- Opening Delimiter -

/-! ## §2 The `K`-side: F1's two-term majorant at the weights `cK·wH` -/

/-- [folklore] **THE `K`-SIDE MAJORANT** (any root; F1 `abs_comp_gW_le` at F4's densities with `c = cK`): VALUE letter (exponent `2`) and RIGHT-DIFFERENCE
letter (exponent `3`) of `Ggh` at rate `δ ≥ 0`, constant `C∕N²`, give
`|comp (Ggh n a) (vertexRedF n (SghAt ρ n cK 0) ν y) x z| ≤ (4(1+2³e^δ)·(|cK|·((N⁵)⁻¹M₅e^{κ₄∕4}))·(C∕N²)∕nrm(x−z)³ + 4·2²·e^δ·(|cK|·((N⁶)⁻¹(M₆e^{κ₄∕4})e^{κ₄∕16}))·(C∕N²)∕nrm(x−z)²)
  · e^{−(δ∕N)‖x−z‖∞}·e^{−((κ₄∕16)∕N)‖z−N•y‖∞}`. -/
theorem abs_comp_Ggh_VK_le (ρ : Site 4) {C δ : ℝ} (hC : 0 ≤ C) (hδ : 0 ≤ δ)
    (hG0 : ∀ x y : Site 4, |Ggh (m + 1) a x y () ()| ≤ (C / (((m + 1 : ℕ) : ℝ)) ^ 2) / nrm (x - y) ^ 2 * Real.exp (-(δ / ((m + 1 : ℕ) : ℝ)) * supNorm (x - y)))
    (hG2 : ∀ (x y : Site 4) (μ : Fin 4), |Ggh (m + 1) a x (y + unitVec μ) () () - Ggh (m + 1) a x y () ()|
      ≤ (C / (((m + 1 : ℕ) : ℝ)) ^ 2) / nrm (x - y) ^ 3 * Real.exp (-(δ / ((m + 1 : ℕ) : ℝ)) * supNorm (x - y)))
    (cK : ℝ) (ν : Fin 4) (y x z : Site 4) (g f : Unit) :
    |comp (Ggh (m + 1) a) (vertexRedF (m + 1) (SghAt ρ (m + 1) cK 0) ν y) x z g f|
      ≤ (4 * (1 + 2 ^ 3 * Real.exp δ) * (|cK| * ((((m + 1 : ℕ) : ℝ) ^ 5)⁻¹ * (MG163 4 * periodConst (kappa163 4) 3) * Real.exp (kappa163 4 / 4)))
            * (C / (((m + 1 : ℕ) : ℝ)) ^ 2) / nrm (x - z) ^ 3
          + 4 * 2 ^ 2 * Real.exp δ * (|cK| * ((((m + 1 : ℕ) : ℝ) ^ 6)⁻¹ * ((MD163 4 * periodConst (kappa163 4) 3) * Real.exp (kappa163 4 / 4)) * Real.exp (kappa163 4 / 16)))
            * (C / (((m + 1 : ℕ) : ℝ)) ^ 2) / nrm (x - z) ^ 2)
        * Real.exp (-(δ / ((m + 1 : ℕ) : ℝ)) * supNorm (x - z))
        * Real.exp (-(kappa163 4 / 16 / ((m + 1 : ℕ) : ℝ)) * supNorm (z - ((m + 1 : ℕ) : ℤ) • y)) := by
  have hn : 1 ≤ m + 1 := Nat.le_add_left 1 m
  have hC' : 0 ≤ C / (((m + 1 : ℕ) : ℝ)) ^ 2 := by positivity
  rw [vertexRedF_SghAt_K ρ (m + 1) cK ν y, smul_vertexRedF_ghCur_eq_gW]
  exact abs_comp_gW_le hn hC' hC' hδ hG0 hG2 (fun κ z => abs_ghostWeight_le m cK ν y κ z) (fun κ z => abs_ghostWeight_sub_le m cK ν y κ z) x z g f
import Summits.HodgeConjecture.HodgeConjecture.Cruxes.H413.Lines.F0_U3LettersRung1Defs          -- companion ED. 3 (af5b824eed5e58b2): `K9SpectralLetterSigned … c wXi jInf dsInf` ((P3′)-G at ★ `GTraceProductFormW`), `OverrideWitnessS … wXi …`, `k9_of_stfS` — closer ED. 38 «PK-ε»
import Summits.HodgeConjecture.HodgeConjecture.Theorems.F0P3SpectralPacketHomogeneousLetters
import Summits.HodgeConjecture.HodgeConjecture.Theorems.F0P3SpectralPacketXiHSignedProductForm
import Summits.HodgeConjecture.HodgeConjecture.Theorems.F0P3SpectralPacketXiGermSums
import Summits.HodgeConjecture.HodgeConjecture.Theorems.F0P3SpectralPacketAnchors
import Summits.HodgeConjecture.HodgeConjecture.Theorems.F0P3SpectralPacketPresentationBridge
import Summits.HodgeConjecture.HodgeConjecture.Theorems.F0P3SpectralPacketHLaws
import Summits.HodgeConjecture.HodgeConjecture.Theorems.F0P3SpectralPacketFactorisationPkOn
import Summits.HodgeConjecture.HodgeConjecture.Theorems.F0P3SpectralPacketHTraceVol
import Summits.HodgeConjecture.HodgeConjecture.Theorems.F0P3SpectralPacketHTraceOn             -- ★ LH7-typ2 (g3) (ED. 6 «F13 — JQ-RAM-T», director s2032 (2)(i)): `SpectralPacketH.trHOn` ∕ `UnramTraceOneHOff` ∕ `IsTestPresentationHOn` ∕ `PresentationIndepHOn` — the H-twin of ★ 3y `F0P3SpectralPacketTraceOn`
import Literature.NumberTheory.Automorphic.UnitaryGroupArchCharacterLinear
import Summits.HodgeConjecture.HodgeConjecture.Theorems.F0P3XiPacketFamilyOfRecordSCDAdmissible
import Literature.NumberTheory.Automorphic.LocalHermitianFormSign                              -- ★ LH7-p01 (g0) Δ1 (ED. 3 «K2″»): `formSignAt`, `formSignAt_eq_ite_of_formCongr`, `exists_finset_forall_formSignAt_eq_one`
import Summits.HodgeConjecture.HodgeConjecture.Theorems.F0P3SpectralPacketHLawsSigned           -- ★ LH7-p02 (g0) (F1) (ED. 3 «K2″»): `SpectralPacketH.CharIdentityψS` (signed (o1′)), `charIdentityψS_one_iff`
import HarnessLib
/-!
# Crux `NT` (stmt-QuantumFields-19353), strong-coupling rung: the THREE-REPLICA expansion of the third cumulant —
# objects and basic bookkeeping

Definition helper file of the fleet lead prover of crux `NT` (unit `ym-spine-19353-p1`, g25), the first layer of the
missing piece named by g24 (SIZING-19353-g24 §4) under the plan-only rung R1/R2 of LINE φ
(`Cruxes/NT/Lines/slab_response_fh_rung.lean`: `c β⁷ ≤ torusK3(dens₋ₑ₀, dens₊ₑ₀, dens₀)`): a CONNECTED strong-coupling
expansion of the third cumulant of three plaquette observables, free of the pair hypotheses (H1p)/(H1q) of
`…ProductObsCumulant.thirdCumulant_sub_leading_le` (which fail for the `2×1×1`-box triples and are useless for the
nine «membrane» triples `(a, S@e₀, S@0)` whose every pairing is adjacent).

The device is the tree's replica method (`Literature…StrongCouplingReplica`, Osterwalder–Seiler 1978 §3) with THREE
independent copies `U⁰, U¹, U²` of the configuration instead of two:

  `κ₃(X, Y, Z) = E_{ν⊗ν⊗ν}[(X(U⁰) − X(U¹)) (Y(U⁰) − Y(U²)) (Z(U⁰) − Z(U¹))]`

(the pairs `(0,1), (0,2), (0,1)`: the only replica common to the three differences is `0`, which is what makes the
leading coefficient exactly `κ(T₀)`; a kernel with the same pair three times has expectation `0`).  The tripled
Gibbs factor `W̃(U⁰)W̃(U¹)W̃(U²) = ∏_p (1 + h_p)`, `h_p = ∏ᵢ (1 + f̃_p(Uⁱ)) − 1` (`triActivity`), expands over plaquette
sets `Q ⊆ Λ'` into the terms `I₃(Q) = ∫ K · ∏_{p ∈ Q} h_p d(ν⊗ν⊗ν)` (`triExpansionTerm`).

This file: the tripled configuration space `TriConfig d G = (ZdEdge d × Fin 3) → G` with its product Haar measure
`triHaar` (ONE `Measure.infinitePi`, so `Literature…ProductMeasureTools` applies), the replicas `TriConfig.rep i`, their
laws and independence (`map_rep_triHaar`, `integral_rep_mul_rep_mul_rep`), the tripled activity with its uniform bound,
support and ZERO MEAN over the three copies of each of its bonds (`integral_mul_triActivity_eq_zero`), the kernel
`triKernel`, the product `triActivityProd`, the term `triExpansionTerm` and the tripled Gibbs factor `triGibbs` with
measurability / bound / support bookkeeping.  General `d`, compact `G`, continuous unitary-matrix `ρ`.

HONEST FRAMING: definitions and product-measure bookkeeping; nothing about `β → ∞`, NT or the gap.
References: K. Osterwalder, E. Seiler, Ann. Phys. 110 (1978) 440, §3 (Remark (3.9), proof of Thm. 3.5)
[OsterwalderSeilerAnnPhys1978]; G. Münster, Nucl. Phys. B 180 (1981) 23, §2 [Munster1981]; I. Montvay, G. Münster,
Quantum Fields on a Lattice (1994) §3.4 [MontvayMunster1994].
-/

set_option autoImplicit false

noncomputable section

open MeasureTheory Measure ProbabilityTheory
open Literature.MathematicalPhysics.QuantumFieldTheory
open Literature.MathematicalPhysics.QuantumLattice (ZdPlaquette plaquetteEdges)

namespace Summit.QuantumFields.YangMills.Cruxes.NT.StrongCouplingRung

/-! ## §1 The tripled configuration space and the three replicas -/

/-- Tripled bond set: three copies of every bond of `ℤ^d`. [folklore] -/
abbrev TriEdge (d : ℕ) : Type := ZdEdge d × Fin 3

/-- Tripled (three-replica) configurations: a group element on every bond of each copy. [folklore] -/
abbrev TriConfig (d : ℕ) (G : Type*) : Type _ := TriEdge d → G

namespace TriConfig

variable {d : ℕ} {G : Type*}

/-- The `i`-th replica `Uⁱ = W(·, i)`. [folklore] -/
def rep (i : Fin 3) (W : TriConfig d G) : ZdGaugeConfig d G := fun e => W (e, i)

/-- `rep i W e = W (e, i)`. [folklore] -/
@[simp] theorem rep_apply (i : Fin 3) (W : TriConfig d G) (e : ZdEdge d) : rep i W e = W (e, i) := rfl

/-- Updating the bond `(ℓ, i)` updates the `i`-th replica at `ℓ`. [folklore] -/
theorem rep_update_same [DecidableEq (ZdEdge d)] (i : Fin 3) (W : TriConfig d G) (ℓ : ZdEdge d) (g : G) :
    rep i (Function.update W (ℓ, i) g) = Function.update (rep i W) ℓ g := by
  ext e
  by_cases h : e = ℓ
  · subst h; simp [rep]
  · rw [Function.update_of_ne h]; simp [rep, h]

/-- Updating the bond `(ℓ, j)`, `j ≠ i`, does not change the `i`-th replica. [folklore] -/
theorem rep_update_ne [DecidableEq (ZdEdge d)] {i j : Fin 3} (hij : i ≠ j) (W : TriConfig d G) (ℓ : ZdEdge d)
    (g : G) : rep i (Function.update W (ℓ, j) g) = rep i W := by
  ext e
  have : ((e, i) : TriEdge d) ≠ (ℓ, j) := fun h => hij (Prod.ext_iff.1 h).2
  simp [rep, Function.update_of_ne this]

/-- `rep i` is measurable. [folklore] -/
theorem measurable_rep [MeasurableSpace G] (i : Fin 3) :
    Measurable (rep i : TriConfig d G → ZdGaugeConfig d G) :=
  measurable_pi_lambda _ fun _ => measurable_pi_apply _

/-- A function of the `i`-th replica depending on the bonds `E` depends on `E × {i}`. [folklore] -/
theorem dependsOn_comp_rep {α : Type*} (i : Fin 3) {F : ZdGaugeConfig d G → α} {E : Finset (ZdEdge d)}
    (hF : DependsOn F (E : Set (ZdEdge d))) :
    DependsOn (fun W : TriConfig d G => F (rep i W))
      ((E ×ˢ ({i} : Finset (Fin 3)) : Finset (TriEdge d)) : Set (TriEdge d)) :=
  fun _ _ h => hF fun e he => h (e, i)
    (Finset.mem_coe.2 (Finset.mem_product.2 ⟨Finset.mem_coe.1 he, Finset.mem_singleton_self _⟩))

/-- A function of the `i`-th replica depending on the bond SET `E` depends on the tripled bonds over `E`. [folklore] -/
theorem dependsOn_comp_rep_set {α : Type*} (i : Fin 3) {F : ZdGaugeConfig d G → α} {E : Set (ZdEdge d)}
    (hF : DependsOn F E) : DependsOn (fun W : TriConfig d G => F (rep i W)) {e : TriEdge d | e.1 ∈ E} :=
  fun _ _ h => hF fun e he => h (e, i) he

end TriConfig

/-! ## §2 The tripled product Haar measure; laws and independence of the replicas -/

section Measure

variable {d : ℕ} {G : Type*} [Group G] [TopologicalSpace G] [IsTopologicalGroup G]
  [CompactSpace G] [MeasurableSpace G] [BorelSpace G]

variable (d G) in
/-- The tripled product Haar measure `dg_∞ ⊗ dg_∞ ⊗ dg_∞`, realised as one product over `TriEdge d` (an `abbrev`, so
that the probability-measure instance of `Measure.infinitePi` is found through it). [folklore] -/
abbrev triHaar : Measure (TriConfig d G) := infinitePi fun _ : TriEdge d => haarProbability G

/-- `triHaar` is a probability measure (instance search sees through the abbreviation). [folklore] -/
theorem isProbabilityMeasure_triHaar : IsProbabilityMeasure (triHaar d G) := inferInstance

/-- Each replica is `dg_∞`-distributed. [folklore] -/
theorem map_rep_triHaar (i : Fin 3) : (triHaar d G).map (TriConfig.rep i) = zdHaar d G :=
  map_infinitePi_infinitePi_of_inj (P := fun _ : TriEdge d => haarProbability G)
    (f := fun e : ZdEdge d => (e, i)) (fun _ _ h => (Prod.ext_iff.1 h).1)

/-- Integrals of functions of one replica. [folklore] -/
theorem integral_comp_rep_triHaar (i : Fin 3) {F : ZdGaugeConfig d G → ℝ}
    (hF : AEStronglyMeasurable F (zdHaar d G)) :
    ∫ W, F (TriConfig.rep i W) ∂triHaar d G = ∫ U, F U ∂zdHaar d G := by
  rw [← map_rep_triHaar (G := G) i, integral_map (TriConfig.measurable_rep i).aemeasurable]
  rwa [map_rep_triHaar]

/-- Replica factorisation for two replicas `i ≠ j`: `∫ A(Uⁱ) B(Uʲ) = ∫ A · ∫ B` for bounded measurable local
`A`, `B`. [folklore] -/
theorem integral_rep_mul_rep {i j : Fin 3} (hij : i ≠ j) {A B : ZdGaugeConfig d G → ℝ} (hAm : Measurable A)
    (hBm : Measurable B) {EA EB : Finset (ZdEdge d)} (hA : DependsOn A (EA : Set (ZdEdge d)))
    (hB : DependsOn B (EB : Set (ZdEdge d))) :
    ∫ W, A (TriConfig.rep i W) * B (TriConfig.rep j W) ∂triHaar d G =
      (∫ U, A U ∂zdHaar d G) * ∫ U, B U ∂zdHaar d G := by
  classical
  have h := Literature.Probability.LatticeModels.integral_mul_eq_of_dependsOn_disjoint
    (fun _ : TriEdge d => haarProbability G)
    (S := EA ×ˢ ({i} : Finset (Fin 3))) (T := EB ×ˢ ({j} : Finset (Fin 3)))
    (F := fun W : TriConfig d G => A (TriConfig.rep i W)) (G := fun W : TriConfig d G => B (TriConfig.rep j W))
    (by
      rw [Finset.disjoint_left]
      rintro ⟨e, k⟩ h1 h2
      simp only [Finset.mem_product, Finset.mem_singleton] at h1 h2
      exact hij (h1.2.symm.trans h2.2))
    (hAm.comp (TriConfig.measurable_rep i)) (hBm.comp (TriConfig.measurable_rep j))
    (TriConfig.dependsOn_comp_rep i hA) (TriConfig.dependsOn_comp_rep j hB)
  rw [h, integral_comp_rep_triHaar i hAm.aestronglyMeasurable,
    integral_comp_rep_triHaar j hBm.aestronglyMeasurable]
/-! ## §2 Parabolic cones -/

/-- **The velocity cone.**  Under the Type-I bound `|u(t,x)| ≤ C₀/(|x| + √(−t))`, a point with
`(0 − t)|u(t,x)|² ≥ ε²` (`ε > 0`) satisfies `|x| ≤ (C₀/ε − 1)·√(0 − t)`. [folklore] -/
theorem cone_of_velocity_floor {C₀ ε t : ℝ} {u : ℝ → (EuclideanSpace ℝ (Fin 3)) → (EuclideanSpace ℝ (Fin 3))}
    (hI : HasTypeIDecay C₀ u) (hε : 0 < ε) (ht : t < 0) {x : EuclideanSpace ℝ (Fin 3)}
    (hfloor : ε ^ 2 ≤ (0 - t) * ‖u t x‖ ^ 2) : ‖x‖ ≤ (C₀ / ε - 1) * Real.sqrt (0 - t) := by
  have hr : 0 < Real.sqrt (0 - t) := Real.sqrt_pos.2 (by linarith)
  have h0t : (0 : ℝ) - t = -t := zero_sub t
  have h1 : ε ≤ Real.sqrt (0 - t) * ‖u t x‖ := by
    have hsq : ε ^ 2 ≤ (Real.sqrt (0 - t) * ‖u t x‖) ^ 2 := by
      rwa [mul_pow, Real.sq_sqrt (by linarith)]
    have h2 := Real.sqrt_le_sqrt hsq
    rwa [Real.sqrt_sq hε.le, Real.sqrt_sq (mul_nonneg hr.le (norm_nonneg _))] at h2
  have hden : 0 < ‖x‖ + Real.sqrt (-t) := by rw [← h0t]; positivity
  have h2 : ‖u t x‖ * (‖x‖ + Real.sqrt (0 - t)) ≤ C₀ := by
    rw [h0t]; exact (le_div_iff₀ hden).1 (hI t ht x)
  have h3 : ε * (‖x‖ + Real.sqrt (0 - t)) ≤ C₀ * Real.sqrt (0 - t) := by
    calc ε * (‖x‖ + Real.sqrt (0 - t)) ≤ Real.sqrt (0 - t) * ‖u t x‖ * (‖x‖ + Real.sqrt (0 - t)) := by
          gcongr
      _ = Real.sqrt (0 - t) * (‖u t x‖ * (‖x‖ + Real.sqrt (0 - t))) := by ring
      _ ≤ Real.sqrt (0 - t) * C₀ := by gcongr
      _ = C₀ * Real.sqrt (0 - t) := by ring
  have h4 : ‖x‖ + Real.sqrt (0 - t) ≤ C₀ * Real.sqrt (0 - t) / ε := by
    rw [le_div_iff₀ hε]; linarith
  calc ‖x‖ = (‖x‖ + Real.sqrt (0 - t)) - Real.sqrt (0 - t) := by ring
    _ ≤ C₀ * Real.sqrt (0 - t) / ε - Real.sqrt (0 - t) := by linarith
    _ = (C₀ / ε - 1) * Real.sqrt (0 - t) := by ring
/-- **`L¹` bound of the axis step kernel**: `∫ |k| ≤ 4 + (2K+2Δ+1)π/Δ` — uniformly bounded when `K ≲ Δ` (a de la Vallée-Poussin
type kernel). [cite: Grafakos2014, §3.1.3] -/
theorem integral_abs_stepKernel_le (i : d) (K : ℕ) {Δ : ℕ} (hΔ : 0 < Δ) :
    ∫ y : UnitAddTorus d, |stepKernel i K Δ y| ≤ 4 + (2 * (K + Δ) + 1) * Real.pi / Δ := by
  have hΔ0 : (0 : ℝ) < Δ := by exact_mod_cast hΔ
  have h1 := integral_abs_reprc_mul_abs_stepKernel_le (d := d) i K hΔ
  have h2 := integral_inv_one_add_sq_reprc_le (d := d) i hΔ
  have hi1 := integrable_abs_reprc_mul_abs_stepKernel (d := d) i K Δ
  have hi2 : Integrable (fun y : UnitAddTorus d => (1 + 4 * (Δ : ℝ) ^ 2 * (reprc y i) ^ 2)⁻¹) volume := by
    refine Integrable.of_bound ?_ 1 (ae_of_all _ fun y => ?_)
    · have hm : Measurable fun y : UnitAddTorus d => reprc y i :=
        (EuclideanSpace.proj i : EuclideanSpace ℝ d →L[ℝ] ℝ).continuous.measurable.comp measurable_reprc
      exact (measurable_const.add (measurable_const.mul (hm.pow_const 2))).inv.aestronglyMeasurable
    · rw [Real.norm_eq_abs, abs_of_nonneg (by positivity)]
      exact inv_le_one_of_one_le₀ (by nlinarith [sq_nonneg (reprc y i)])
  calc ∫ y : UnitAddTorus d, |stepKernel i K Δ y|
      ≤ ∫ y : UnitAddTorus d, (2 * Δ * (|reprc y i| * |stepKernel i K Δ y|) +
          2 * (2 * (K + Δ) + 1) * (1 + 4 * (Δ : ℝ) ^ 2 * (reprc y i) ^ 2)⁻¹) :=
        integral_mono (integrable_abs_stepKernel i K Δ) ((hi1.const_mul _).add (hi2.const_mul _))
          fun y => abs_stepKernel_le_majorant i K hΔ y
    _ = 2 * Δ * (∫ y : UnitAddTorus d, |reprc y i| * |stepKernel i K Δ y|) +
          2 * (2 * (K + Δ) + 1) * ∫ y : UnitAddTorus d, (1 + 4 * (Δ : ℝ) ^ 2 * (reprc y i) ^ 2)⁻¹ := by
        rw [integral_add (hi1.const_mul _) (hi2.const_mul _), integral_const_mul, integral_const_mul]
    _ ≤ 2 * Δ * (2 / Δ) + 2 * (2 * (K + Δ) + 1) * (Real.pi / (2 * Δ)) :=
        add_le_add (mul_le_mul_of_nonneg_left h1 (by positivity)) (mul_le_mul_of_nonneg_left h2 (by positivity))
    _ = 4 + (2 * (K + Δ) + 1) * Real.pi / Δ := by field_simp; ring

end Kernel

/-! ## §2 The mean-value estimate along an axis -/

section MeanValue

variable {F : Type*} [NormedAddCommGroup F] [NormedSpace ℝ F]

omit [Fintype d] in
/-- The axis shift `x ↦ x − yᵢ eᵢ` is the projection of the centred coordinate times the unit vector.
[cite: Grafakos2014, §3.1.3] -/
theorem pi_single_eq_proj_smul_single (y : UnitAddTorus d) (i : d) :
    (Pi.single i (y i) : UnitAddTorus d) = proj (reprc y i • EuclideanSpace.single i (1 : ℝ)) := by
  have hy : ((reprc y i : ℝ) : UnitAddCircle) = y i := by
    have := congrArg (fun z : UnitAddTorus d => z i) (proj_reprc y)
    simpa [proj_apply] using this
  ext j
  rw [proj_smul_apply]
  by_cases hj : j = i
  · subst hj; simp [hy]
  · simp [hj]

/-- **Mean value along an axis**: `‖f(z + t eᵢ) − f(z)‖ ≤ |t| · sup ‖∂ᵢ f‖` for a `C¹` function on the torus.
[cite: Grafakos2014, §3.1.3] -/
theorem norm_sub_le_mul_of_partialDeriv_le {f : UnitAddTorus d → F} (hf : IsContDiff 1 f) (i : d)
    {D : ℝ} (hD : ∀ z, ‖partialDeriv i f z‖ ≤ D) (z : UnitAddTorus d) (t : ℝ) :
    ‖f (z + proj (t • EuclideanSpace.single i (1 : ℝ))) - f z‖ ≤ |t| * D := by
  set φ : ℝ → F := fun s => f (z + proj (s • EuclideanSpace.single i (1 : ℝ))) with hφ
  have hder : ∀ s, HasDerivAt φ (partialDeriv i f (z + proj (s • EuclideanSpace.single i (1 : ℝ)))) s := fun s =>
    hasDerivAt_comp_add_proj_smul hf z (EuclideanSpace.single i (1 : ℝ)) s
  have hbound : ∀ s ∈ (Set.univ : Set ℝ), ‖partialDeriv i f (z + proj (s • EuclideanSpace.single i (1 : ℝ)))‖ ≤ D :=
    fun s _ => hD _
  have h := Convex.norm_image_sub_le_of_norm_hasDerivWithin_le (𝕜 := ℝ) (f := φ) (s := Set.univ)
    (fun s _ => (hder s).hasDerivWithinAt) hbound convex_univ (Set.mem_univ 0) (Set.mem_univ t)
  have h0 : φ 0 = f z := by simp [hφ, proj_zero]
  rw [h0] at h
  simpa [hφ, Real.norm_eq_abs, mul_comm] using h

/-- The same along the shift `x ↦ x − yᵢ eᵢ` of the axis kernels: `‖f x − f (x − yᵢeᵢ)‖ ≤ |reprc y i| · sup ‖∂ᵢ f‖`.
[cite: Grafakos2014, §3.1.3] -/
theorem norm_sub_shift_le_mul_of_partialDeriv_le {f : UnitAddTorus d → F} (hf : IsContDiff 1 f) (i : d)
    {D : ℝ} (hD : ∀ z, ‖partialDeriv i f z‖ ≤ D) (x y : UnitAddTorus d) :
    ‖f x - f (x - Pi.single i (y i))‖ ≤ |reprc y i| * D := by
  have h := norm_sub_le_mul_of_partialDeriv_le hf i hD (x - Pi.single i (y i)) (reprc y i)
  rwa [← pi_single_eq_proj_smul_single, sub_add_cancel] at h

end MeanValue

- Closing Delimiter -

• What is needed
From the line that has "rw [integral_add (hi1.const_mul" through the line that has "have := congrArg", copy every line exactly as it appears above, and leave out all others.

• Problem solution
        rw [integral_add (hi1.const_mul _) (hi2.const_mul _), integral_const_mul, integral_const_mul]
    _ ≤ 2 * Δ * (2 / Δ) + 2 * (2 * (K + Δ) + 1) * (Real.pi / (2 * Δ)) :=
        add_le_add (mul_le_mul_of_nonneg_left h1 (by positivity)) (mul_le_mul_of_nonneg_left h2 (by positivity))
    _ = 4 + (2 * (K + Δ) + 1) * Real.pi / Δ := by field_simp; ring

end Kernel

/-! ## §2 The mean-value estimate along an axis -/

section MeanValue

variable {F : Type*} [NormedAddCommGroup F] [NormedSpace ℝ F]

omit [Fintype d] in
/-- The axis shift `x ↦ x − yᵢ eᵢ` is the projection of the centred coordinate times the unit vector.
[cite: Grafakos2014, §3.1.3] -/
theorem pi_single_eq_proj_smul_single (y : UnitAddTorus d) (i : d) :
    (Pi.single i (y i) : UnitAddTorus d) = proj (reprc y i • EuclideanSpace.single i (1 : ℝ)) := by
  have hy : ((reprc y i : ℝ) : UnitAddCircle) = y i := by
    have := congrArg (fun z : UnitAddTorus d => z i) (proj_reprc y)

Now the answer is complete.